XNK Therapeutics AB (“XNK”) today announced that an abstract on the long-term follow-up of the Phase I/II clinical trial study ACP-001 with its leading candidate drug has been selected for a presentation at European Hematology Association’s hybrid conference EHA2022, which is held in Vienna, Austria, on June 9th-12th.
The abstract, titled Autologous NK Cells as Consolidation After Front-Line Stem Cell Transplantation in Multiple Myeloma: A Long-Term Follow-Up, will be presented by the first author Johan Lund at a poster session on Friday, June 10, 16:30 – 17:45 CEST. The other authors include Hareth Nahi, Stephan Meinke, Per-Henrik Holmqvist, Hans-Gustaf Ljunggren, Johan Aschan and Evren Alici.
“We are very happy to be able to present this clinical long-term follow-up at this prestigious conference. It further strengthens our belief in this exciting clinical program, which also includes an ongoing clinical Phase II combination study with Sanofi’s anti-CD38 antibody Sarclisa (Isatuximab)”, said XNK’s CMO Johan Aschan.

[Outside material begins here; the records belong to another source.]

/-! ## §3 Theorem 8 at `U₀ = 1` on the `k`-level V1 torus -/

open Classical in
/-- **THEOREM 8 AT THE FLAT BACKGROUND `U₀ = 1` ON THE `k`-LEVEL V1 TORUS** (p. 101, verbatim: *"There exist constants B₁, B₂(β₀), c₁ such
that for arbitrary U₀, U′U₀ satisfying (1.33)–(1.35) with α₀ + α₁ ≦ c₁, and for an arbitrary function f from the space R(U₀) satisfying the
bound |f|₍₋₂₎ < γ(α₀ + α₁), there exists exactly one gauge transformation u satisfying (1.29) and such, that the conditions (1.36), (1.37),
(1.39), and (1.146) hold for the configuration U₁ = U′^{u⁻¹}. The constants B₁, B₂(β₀) are as in Theorems 2, 4, the constant c₁ depends on
d, L and γ."*) — typed reading in the linear chart (THE INSTANCE): for the weight band `0 < b₀ ≤ b₁` there is `σ₀ > 0` such that for all
`σ ∈ (0, σ₀]`, `α ∈ (0, 1)` there are constants `B₁ ≥ 1` («as in Theorems 2, 4»: `thm4_multiLevelTorus_V1`'s `5dL·B₀′`), `B₈ ≥ 1` and ONE
threshold `M₈ > 0` such that on every admissible `k`-level V1 torus, for every `α₀, α₁ ≥ 0`, every datum `A′` with the processed (1.34)/(1.66)
sizes `|(∂*∂A′)(b)| ≦ 2α₀(L^{j(b)}η)⁻³`, `|(Q_jA′)(c)| ≦ 2dLα₁(Lʲη)⁻¹` on `Λ_j`, and EVERY «function f from the space R(U₀)» (`Rf = f`):
(i) «exactly one gauge transformation u satisfying (1.29) and … (1.146)» — `∃! λ ∈ N(Q′)` with `R∂*(A′ − ∂λ) = f`; (ii) for it (indeed for
every restricted `λ` with (1.146)), `A := A′ − ∂λ` satisfies (1.37) `QA = QA′`, `∂*∂A = ∂*∂A′`, and (iii) the (1.39) member
`|(D^{η*}D^ηA)(b)| ≦ B₁(α₀ + α₁)(L^{j(b)}η)⁻³`; (iv) STRUCTURE — for THE potential `g ∈ N(Q′)`, `Δg = f` (§1), `A − ∂g` IS Theorem 4's
Landau-gauge output for the datum `A′ − ∂g` and obeys ALL its members with `B₁(α₀ + α₁)`: `|·|₍₋₁₎`, `|∇·|₍₋₂₎`, `|Δ·|₍₋₃₎` pointwise «on Ω_j»;
(v) INSPECTED SIZE («Inspecting the proofs …»; b08's `|D^η_{U₀}f|₍₋₃₎ < γ(α₀ + α₁)`): if `|(∂f)(b)| ≦ γ₁(α₀ + α₁)(L^{j(b)}η)⁻³`, `γ₁ ≥ 0`, then
the sup members of (1.36)/(1.39) hold for `A` itself with «only some constants change[d]»: `|A|₍₋₁₎, |∇A|₍₋₂₎, |ΔA|₍₋₃₎ ≦ (B₁ + B₈γ₁)(α₀ + α₁)`
and the three pointwise «on Ω_j» forms.  No threshold `c₁`, no [B6]-side hypothesis. [cite: Balaban1985RegularSpaces, Thm 8 + (1.146) p.101, Thm 4 p.88, Thm 2 p.83, (1.29) p.81, (1.36)–(1.38) p.82, (1.39) p.83, (1.62) + Prop. 3 p.87, (1.55)–(1.59) p.86, (1.66) p.87; Balaban1984PropagatorsII, (2.7) p.224, (2.12) p.225, (2.19) + (2.22) p.226, Prop. 2.6 (2.136) p.247] -/
theorem thm8_multiLevelTorus_V1 (d ℓ : ℕ) (hd : 1 ≤ d + 1) (hL : Odd (ℓ + 1) ∧ 1 < ℓ + 1) {b₀ b₁ : ℝ} (hb₀ : 0 < b₀) (hb₁ : b₀ ≤ b₁) :
    ∃ σ₀ : ℝ, 0 < σ₀ ∧ ∀ (σ : ℝ), 0 < σ → σ ≤ σ₀ → ∀ (α : ℝ), 0 < α → α < 1 →
    ∃ B₁ B₈ M₈ : ℝ, 1 ≤ B₁ ∧ 1 ≤ B₈ ∧ 0 < M₈ ∧
    ∀ (m K : ℕ) {Mh k R : ℕ} {P' : Fin (d + 1) → ℕ}
      (hN : ∀ μ, N0 ℓ Mh k P' μ = (PV d ℓ m K hd hL).sitesPerDir 0) (D : TDomains d ℓ Mh k P' R) (hk : k ≤ m + K) (_ : 1 ≤ k)
      {a : ℕ} (_ : Mh = (ℓ + 1) ^ a) (_ : 8 ≤ Mh) (_ : 2 * (ℓ + 1) ^ 2 ≤ R) (_ : ∀ μ, 5 * (ℓ + 1) ≤ P' μ) (_ : 4 ≤ ℓ)
      (_ : M₈ ≤ ((ℓ : ℝ) + 1) * Mh)
      {cf : ℝ} (hcf : cf ≠ 0) {w : BondIdx (domT hN D hk) → ℝ} (_ : ∀ i, 0 < w i) (_ : GlobalBand b₀ b₁ cf w),
      ∀ (A' : BondSpace (PV d ℓ m K hd hL)) (f : ScalarSpace (PV d ℓ m K hd hL)),
        -- «f is a function from the space R(U₀) … satisfying R(U₀)f = f»
        RE (domT hN D hk) cf f = f →
        ∀ (α₀ α₁ : ℝ), 0 ≤ α₀ → 0 ≤ α₁ →
        -- (1.34) processed through (1.55) at `U₀ = 1`: `|D*DA′|₍₋₃₎ ≦ 2α₀`
        (∀ b, |dcsE cf (dcE cf A') b| ≤ 2 * α₀ * (((geomT D).len (blkV1 hN D b) * |cf|⁻¹) ^ 3)⁻¹) →
        -- (1.66)/(1.35) processed through (1.37)/(1.56): `|Q_jA′| ≦ 2dLα₁(Lʲη)⁻¹` on `Λ_j`
        (∀ i, |QE (domT hN D hk) A' i| ≤ 2 * ((d : ℝ) + 1) * ((ℓ : ℝ) + 1) * α₁ * (((ℓ : ℝ) + 1) ^ (i.1.1 : ℕ) * |cf|⁻¹)⁻¹) →
        -- (i) «there exists exactly one gauge transformation u satisfying (1.29) and such that … (1.146)»
        (∃! n : ScalarSpace (PV d ℓ m K hd hL),
            n ∈ LinearMap.ker (QpE (domT hN D hk)) ∧ RE (domT hN D hk) cf (dsE cf (A' - dE cf n)) = f) ∧
        ∀ n : ScalarSpace (PV d ℓ m K hd hL), n ∈ LinearMap.ker (QpE (domT hN D hk)) →
          RE (domT hN D hk) cf (dsE cf (A' - dE cf n)) = f →
          -- (ii) (1.37) «basically of an algebraic character»: `QA = QA′`, and `D*DA = D*DA′`
          QE (domT hN D hk) (A' - dE cf n) = QE (domT hN D hk) A' ∧
          dcsE cf (dcE cf (A' - dE cf n)) = dcsE cf (dcE cf A') ∧
          -- (iii) (1.39): `|D^{η*}_{U₀}D^η_{U₀}A| ≦ B₁(α₀ + α₁)(Lʲη)⁻³ on Ω_j` — EXACTLY as in Theorem 4
          (∀ b : PBond (PV d ℓ m K hd hL) 0,
              |dcsE cf (dcE cf (A' - dE cf n)) b| ≤ B₁ * (α₀ + α₁) * (((geomT D).len (blkV1 hN D b) * |cf|⁻¹) ^ 3)⁻¹) ∧
          -- (iv) STRUCTURE: `A − ∂g`, `g` THE potential of `f`, is Theorem 4's Landau output for `A′ − ∂g` with all its members
          (∃ g : ScalarSpace (PV d ℓ m K hd hL), g ∈ LinearMap.ker (QpE (domT hN D hk)) ∧ lapE cf g = f ∧
            RE (domT hN D hk) cf (dsE cf ((A' - dE cf g) - dE cf n)) = 0 ∧
            A' - dE cf n = ((A' - dE cf g) - dE cf n) + dE cf g ∧
            (∀ b : PBond (PV d ℓ m K hd hL) 0,
              |WithLp.ofLp ((A' - dE cf g) - dE cf n) b| ≤ B₁ * (α₀ + α₁) * (((geomT D).len (blkV1 hN D b) * |cf|⁻¹) ^ 1)⁻¹) ∧
            (∀ (ν : Fin (d + 1)) (b : PBond (PV d ℓ m K hd hL) 0),
              |DV (P := PV d ℓ m K hd hL) ν cf (WithLp.ofLp ((A' - dE cf g) - dE cf n)) b| ≤
                B₁ * (α₀ + α₁) * (((geomT D).len (blkV1 hN D b) * |cf|⁻¹) ^ 2)⁻¹) ∧
            (∀ b : PBond (PV d ℓ m K hd hL) 0,
              |laplace cf (fun z => ((A' - dE cf g) - dE cf n) ⟨z, b.dir⟩) b.src| ≤
                B₁ * (α₀ + α₁) * (((geomT D).len (blkV1 hN D b) * |cf|⁻¹) ^ 3)⁻¹)) ∧
          -- (v) INSPECTED source size «|D^η_{U₀}f|₍₋₃₎ < γ(α₀ + α₁)»: the sup members for `A` with `B₁ ↦ B₁ + B₈γ₁`
          (∀ γ₁ : ℝ, 0 ≤ γ₁ →
            (∀ b, |dE cf f b| ≤ γ₁ * (α₀ + α₁) * (((geomT D).len (blkV1 hN D b) * |cf|⁻¹) ^ 3)⁻¹) →
            -- (1.36): `|A|₍₋₁₎ ≦ (B₁ + B₈γ₁)(α₀ + α₁)`
            msup (ℓ + 1) k |cf|⁻¹ (-1) (fun j (b : PBond (PV d ℓ m K hd hL) 0) => j ≤ (blkV1 hN D b).1.1) (WithLp.ofLp (A' - dE cf n)) ≤
                (B₁ + B₈ * γ₁) * (α₀ + α₁) ∧
            -- (1.36): `|∇^η_{U₀}A|₍₋₂₎ ≦ (B₁ + B₈γ₁)(α₀ + α₁)`
            msup (ℓ + 1) k |cf|⁻¹ (-2) (fun j (p : Fin (d + 1) × PBond (PV d ℓ m K hd hL) 0) => j ≤ (blkV1 hN D p.2).1.1)
                (fun p : Fin (d + 1) × PBond (PV d ℓ m K hd hL) 0 => DV (P := PV d ℓ m K hd hL) p.1 cf (WithLp.ofLp (A' - dE cf n)) p.2) ≤
                (B₁ + B₈ * γ₁) * (α₀ + α₁) ∧
            -- (1.39): `|Δ^η_{U₀}A|₍₋₃₎ ≦ (B₁ + B₈γ₁)(α₀ + α₁)`
            msup (ℓ + 1) k |cf|⁻¹ (-3) (fun j (b : PBond (PV d ℓ m K hd hL) 0) => j ≤ (blkV1 hN D b).1.1)
                (fun b : PBond (PV d ℓ m K hd hL) 0 => laplace cf (fun z => (A' - dE cf n) ⟨z, b.dir⟩) b.src) ≤
                (B₁ + B₈ * γ₁) * (α₀ + α₁) ∧
            -- the three pointwise «on Ω_j» forms
            (∀ b : PBond (PV d ℓ m K hd hL) 0,
                |WithLp.ofLp (A' - dE cf n) b| ≤ (B₁ + B₈ * γ₁) * (α₀ + α₁) * (((geomT D).len (blkV1 hN D b) * |cf|⁻¹) ^ 1)⁻¹) ∧
            (∀ (ν : Fin (d + 1)) (b : PBond (PV d ℓ m K hd hL) 0),
                |DV (P := PV d ℓ m K hd hL) ν cf (WithLp.ofLp (A' - dE cf n)) b| ≤
                  (B₁ + B₈ * γ₁) * (α₀ + α₁) * (((geomT D).len (blkV1 hN D b) * |cf|⁻¹) ^ 2)⁻¹) ∧
            (∀ b : PBond (PV d ℓ m K hd hL) 0,
                |laplace cf (fun z => (A' - dE cf n) ⟨z, b.dir⟩) b.src| ≤
                  (B₁ + B₈ * γ₁) * (α₀ + α₁) * (((geomT D).len (blkV1 hN D b) * |cf|⁻¹) ^ 3)⁻¹)) := by
  -- Theorem 4 (own, hypothesis-free) and the source-term bounds (§2), on a common range of rates
  obtain ⟨σ₀, hσ₀, h4⟩ := thm4_multiLevelTorus_V1 d ℓ hd hL hb₀ hb₁
  obtain ⟨σ₁, hσ₁, h8⟩ := pureGauge_source_bounds d ℓ hd hL hb₀ hb₁
  refine ⟨min σ₀ σ₁, lt_min hσ₀ hσ₁, fun σ hσ hσle α hα0 hα1 => ?_⟩
  obtain ⟨B₀', M₄, hB₀', hM₄, hT4⟩ := h4 σ hσ (hσle.trans (min_le_left _ _)) α hα0 hα1
  obtain ⟨B₈, M₈, hB₈, hM₈, hS8⟩ := h8 σ hσ (hσle.trans (min_le_right _ _)) α hα0 hα1
  -- `B₁ = 5dL·B₀′ ≥ 1` («B₁ = 5dLB₀», Prop. 3 / Thm 4)
  have hB₁ : (1 : ℝ) ≤ 5 * ((d : ℝ) + 1) * ((ℓ : ℝ) + 1) * B₀' := by
    have hdL : (1 : ℝ) ≤ ((d : ℝ) + 1) * ((ℓ : ℝ) + 1) :=
      one_le_mul_of_one_le_of_one_le (le_add_of_nonneg_left (Nat.cast_nonneg d)) (le_add_of_nonneg_left (Nat.cast_nonneg ℓ))
    calc (1 : ℝ) ≤ 5 * (((d : ℝ) + 1) * ((ℓ : ℝ) + 1)) * 1 := by linarith
      _ ≤ 5 * (((d : ℝ) + 1) * ((ℓ : ℝ) + 1)) * B₀' := mul_le_mul_of_nonneg_left hB₀' (by positivity)
      _ = 5 * ((d : ℝ) + 1) * ((ℓ : ℝ) + 1) * B₀' := by ring
  obtain ⟨B₁, hB₁def⟩ : ∃ B₁ : ℝ, 5 * ((d : ℝ) + 1) * ((ℓ : ℝ) + 1) * B₀' = B₁ := ⟨_, rfl⟩
  rw [hB₁def] at hB₁
  refine ⟨B₁, B₈, max M₄ M₈, hB₁, hB₈, lt_max_of_lt_left hM₄, ?_⟩
  intro m K Mh k R P' hN D hk hk1 a hMha hM8 hR2 hP hℓ4 hMt cf hcf w hw hwb A' f hRf α₀ α₁ hα₀ hα₁ hJ hB
  have hM4t : M₄ ≤ ((ℓ : ℝ) + 1) * Mh := le_trans (le_max_left _ _) hMt
  have hM8t : M₈ ≤ ((ℓ : ℝ) + 1) * Mh := le_trans (le_max_right _ _) hMt
  -- THE potential `g ∈ N(Q′)` of `f`
  obtain ⟨g, ⟨hg, hgf⟩, hguniq⟩ := potential_existsUnique (domT hN D hk) hcf hRf
  -- the shifted datum `A″ = A′ − ∂g` has the same data as `A′`
  obtain ⟨hQ'', hJ''⟩ := data_of_restricted (domT hN D hk) cf A' hg
  have hJ2 : ∀ b, |dcsE cf (dcE cf (A' - dE cf g)) b| ≤ 2 * α₀ * (((geomT D).len (blkV1 hN D b) * |cf|⁻¹) ^ 3)⁻¹ := by
    intro b; rw [hJ'']; exact hJ b
  have hB2 : ∀ i, |QE (domT hN D hk) (A' - dE cf g) i| ≤
      2 * ((d : ℝ) + 1) * ((ℓ : ℝ) + 1) * α₁ * (((ℓ : ℝ) + 1) ^ (i.1.1 : ℕ) * |cf|⁻¹)⁻¹ := by
    intro i; rw [hQ'']; exact hB i
  -- Theorem 4 for `A″`
  obtain ⟨hex4, hall4⟩ := hT4 m K hN D hk hk1 hMha hM8 hR2 hP hℓ4 hM4t hcf hw hwb (A' - dE cf g) α₀ α₁ hα₀ hα₁ hJ2 hB2
  -- (i) ∃! through the equivalence (1.146) ⟺ shifted (1.38)
  have hiff : ∀ n : ScalarSpace (PV d ℓ m K hd hL),
      (n ∈ LinearMap.ker (QpE (domT hN D hk)) ∧ RE (domT hN D hk) cf (dsE cf (A' - dE cf n)) = f) ↔
      (n ∈ LinearMap.ker (QpE (domT hN D hk)) ∧ RE (domT hN D hk) cf (dsE cf ((A' - dE cf g) - dE cf n)) = 0) :=
    fun n => and_congr_right fun _ => sourced_iff_landau_shift (domT hN D hk) cf hg hgf A' n
  refine ⟨(existsUnique_congr hiff).mpr hex4, fun n hn h146 => ?_⟩
  -- the Landau condition for `A″`, and Theorem 4's members for `A_L := A″ − ∂λ`
  have hLan : RE (domT hN D hk) cf (dsE cf ((A' - dE cf g) - dE cf n)) = 0 :=
    (sourced_iff_landau_shift (domT hN D hk) cf hg hgf A' n).mp h146
  obtain ⟨h37L, h55L, hA1L, hA2L, hJ3L, hA4L, hp1L, hp2L, hp3L⟩ := hall4 n hn hLan
  beta_reduce at hJ3L hp1L hp2L hp3L
  rw [hB₁def] at hJ3L hp1L hp2L hp3L
  -- (ii) for `A` itself (λ is restricted)
  obtain ⟨h37, h55⟩ := data_of_restricted (domT hN D hk) cf A' hn
  -- (iii) `D*DA = D*DA′ = D*DA″ = D*D A_L`
  have hJ3 : ∀ b : PBond (PV d ℓ m K hd hL) 0,
      |dcsE cf (dcE cf (A' - dE cf n)) b| ≤ B₁ * (α₀ + α₁) * (((geomT D).len (blkV1 hN D b) * |cf|⁻¹) ^ 3)⁻¹ := by
    intro b
    have hre : dcsE cf (dcE cf (A' - dE cf n)) = dcsE cf (dcE cf ((A' - dE cf g) - dE cf n)) := by
      rw [h55, h55L, hJ'']
    rw [hre]
    exact hJ3L b
  have hsplit : A' - dE cf n = ((A' - dE cf g) - dE cf n) + dE cf g := sub_dE_eq_shift_add cf A' g n
  refine ⟨h37, h55, hJ3, ⟨g, hg, hgf, hLan, hsplit, hp1L, hp2L, hp3L⟩, fun γ₁ hγ₁ hDf => ?_⟩
  -- (v) the inspected size: bounds on the source term `∂g` (§2) with `S := γ₁(α₀ + α₁)`
  have hS0 : 0 ≤ γ₁ * (α₀ + α₁) := mul_nonneg hγ₁ (add_nonneg hα₀ hα₁)
  have hX : ∀ b, |dE cf (lapE cf g) b| ≤ γ₁ * (α₀ + α₁) * (((geomT D).len (blkV1 hN D b) * |cf|⁻¹) ^ 3)⁻¹ := by
    intro b; rw [hgf]; exact hDf b
  have hsrc := hS8 m K hN D hk hk1 hMha hM8 hR2 hP hℓ4 hM8t hcf hw hwb g hg (γ₁ * (α₀ + α₁)) hS0 hX
  have hη : 0 < |cf|⁻¹ := inv_pos.2 (abs_pos.2 hcf)
  -- pointwise members of `A = A_L + ∂g`
  have hC : 0 ≤ (B₁ + B₈ * γ₁) * (α₀ + α₁) :=
    mul_nonneg (add_nonneg (zero_le_one.trans hB₁) (mul_nonneg (zero_le_one.trans hB₈) hγ₁)) (add_nonneg hα₀ hα₁)
  have hp1 : ∀ b : PBond (PV d ℓ m K hd hL) 0,
      |WithLp.ofLp (A' - dE cf n) b| ≤ (B₁ + B₈ * γ₁) * (α₀ + α₁) * (((geomT D).len (blkV1 hN D b) * |cf|⁻¹) ^ 1)⁻¹ := by
    intro b
    obtain ⟨hs1, -, -⟩ := hsrc b
    rw [hsplit, WithLp.ofLp_add, Pi.add_apply]
    calc |WithLp.ofLp ((A' - dE cf g) - dE cf n) b + WithLp.ofLp (dE cf g) b|
        ≤ |WithLp.ofLp ((A' - dE cf g) - dE cf n) b| + |WithLp.ofLp (dE cf g) b| := abs_add_le _ _
      _ ≤ B₁ * (α₀ + α₁) * (((geomT D).len (blkV1 hN D b) * |cf|⁻¹) ^ 1)⁻¹ +
            B₈ * (γ₁ * (α₀ + α₁)) * (((geomT D).len (blkV1 hN D b) * |cf|⁻¹) ^ 1)⁻¹ := add_le_add (hp1L b) hs1
      _ = (B₁ + B₈ * γ₁) * (α₀ + α₁) * (((geomT D).len (blkV1 hN D b) * |cf|⁻¹) ^ 1)⁻¹ := by ring
  have hp2 : ∀ (ν : Fin (d + 1)) (b : PBond (PV d ℓ m K hd hL) 0),
      |DV (P := PV d ℓ m K hd hL) ν cf (WithLp.ofLp (A' - dE cf n)) b| ≤
        (B₁ + B₈ * γ₁) * (α₀ + α₁) * (((geomT D).len (blkV1 hN D b) * |cf|⁻¹) ^ 2)⁻¹ := by
    intro ν b
    obtain ⟨-, hs2, -⟩ := hsrc b
    rw [hsplit, WithLp.ofLp_add, map_add, Pi.add_apply]
    calc |DV (P := PV d ℓ m K hd hL) ν cf (WithLp.ofLp ((A' - dE cf g) - dE cf n)) b +
            DV (P := PV d ℓ m K hd hL) ν cf (WithLp.ofLp (dE cf g)) b|
        ≤ |DV (P := PV d ℓ m K hd hL) ν cf (WithLp.ofLp ((A' - dE cf g) - dE cf n)) b| +
            |DV (P := PV d ℓ m K hd hL) ν cf (WithLp.ofLp (dE cf g)) b| := abs_add_le _ _
      _ ≤ B₁ * (α₀ + α₁) * (((geomT D).len (blkV1 hN D b) * |cf|⁻¹) ^ 2)⁻¹ +
            B₈ * (γ₁ * (α₀ + α₁)) * (((geomT D).len (blkV1 hN D b) * |cf|⁻¹) ^ 2)⁻¹ := add_le_add (hp2L ν b) (hs2 ν)
      _ = (B₁ + B₈ * γ₁) * (α₀ + α₁) * (((geomT D).len (blkV1 hN D b) * |cf|⁻¹) ^ 2)⁻¹ := by ring
  have hp3 : ∀ b : PBond (PV d ℓ m K hd hL) 0,
      |laplace cf (fun z => (A' - dE cf n) ⟨z, b.dir⟩) b.src| ≤
        (B₁ + B₈ * γ₁) * (α₀ + α₁) * (((geomT D).len (blkV1 hN D b) * |cf|⁻¹) ^ 3)⁻¹ := by
    intro b
    obtain ⟨-, -, hs3⟩ := hsrc b
    have hw3 : 0 ≤ (((geomT D).len (blkV1 hN D b) * |cf|⁻¹) ^ 3)⁻¹ :=
      inv_nonneg.2 (pow_nonneg (mul_nonneg (lenT_pos D _).le hη.le) 3)
    have hfun : (fun z : Site (PV d ℓ m K hd hL) 0 => (A' - dE cf n) ⟨z, b.dir⟩) =
        fun z => ((A' - dE cf g) - dE cf n) ⟨z, b.dir⟩ + (dE cf g) ⟨z, b.dir⟩ := by
      funext z
      rw [hsplit]
      rfl
    rw [hfun, laplace_add']
    calc |laplace cf (fun z => ((A' - dE cf g) - dE cf n) ⟨z, b.dir⟩) b.src + laplace cf (fun z => (dE cf g) ⟨z, b.dir⟩) b.src|
        ≤ |laplace cf (fun z => ((A' - dE cf g) - dE cf n) ⟨z, b.dir⟩) b.src| + |laplace cf (fun z => (dE cf g) ⟨z, b.dir⟩) b.src| :=
          abs_add_le _ _
      _ ≤ B₁ * (α₀ + α₁) * (((geomT D).len (blkV1 hN D b) * |cf|⁻¹) ^ 3)⁻¹ +
            γ₁ * (α₀ + α₁) * (((geomT D).len (blkV1 hN D b) * |cf|⁻¹) ^ 3)⁻¹ := add_le_add (hp3L b) hs3
      _ = (B₁ * (α₀ + α₁) + γ₁ * (α₀ + α₁)) * (((geomT D).len (blkV1 hN D b) * |cf|⁻¹) ^ 3)⁻¹ := by ring
      _ ≤ (B₁ * (α₀ + α₁) + B₈ * γ₁ * (α₀ + α₁)) * (((geomT D).len (blkV1 hN D b) * |cf|⁻¹) ^ 3)⁻¹ := by
          have hγB : γ₁ ≤ B₈ * γ₁ := le_mul_of_one_le_left hγ₁ hB₈
          have hγ : γ₁ * (α₀ + α₁) ≤ B₈ * γ₁ * (α₀ + α₁) := mul_le_mul_of_nonneg_right hγB (add_nonneg hα₀ hα₁)
          exact mul_le_mul_of_nonneg_right (add_le_add le_rfl hγ) hw3
      _ = (B₁ + B₈ * γ₁) * (α₀ + α₁) * (((geomT D).len (blkV1 hN D b) * |cf|⁻¹) ^ 3)⁻¹ := by ring
  -- print's norms from the pointwise forms
  have e1 : (-1 : ℝ) = -((1 : ℕ) : ℝ) := by norm_num
  have e2 : (-2 : ℝ) = -((2 : ℕ) : ℝ) := by norm_num
  have e3 : (-3 : ℝ) = -((3 : ℕ) : ℝ) := by norm_num
  refine ⟨?_, ?_, ?_, hp1, hp2, hp3⟩
  · rw [e1]
    exact msup_le_of_pointwise_blk_eta D (blkV1 hN D) 1 hη hC hp1
  · rw [e2]
    exact msup_le_of_pointwise_blk_eta D (fun p : Fin (d + 1) × PBond (PV d ℓ m K hd hL) 0 => blkV1 hN D p.2) 2 hη hC
      fun p => hp2 p.1 p.2
  · rw [e3]
    exact msup_le_of_pointwise_blk_eta D (blkV1 hN D) 3 hη hC hp3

For more information, please contact:
Johan Liwing, CEO, XNK Therapeutics
Tel: +46 706 70 36 75
About XNK Therapeutics AB
XNK Therapeutics is a clinical stage, immunotherapy company focusing its efforts on preventing and treating cancer by developing novel NK cell-based therapies. The company is at the forefront of the development of autologous NK cell-based products using its proprietary technology platform. The company’s platform technology and lead investigational candidate drug was developed specifically to target cancers, including settings where allogeneic cell products are not readily applicable. The Company’s objective is for its investigational candidate drug and proprietary platform technology to constitute key components in the cancer treatments of tomorrow. XNK Therapeutics is headquartered in Stockholm, Sweden. For more info, please visit xnktherapeutics.com.
First-in-human Phase I/II clinical trial was conducted at the Hematology Center, Karolinska University Hospital, Stockholm, Sweden, in a setting of consolidation treatment following high dose autologous stem cell transplantation in patients newly diagnosed with Multiple myeloma. The clinical study was an open, single-arm, triple escalating dose/patient study with the primary objective of studying the safety and tolerability of the product. The product demonstrated a high degree of safety, and no severe adverse events (SAE) were reported. The secondary objectives included deepening in the response, i.e., further decrease in serum Ig level (M-protein) in patients who did not achieve complete remission and deepening of minimal residual disease (MRD) in patients achieving complete remission. Four out of six patients had measurable disease following autologous SCT. Out of these four patients, all showed objective measurable responses to NK cell infusion in terms of reduction in M-component and/or MRD. The explorative analysis allowed extensive characterization of infused NK cells in patients. The treatment strategy opens for the usage of autologous NK cells in clinical settings.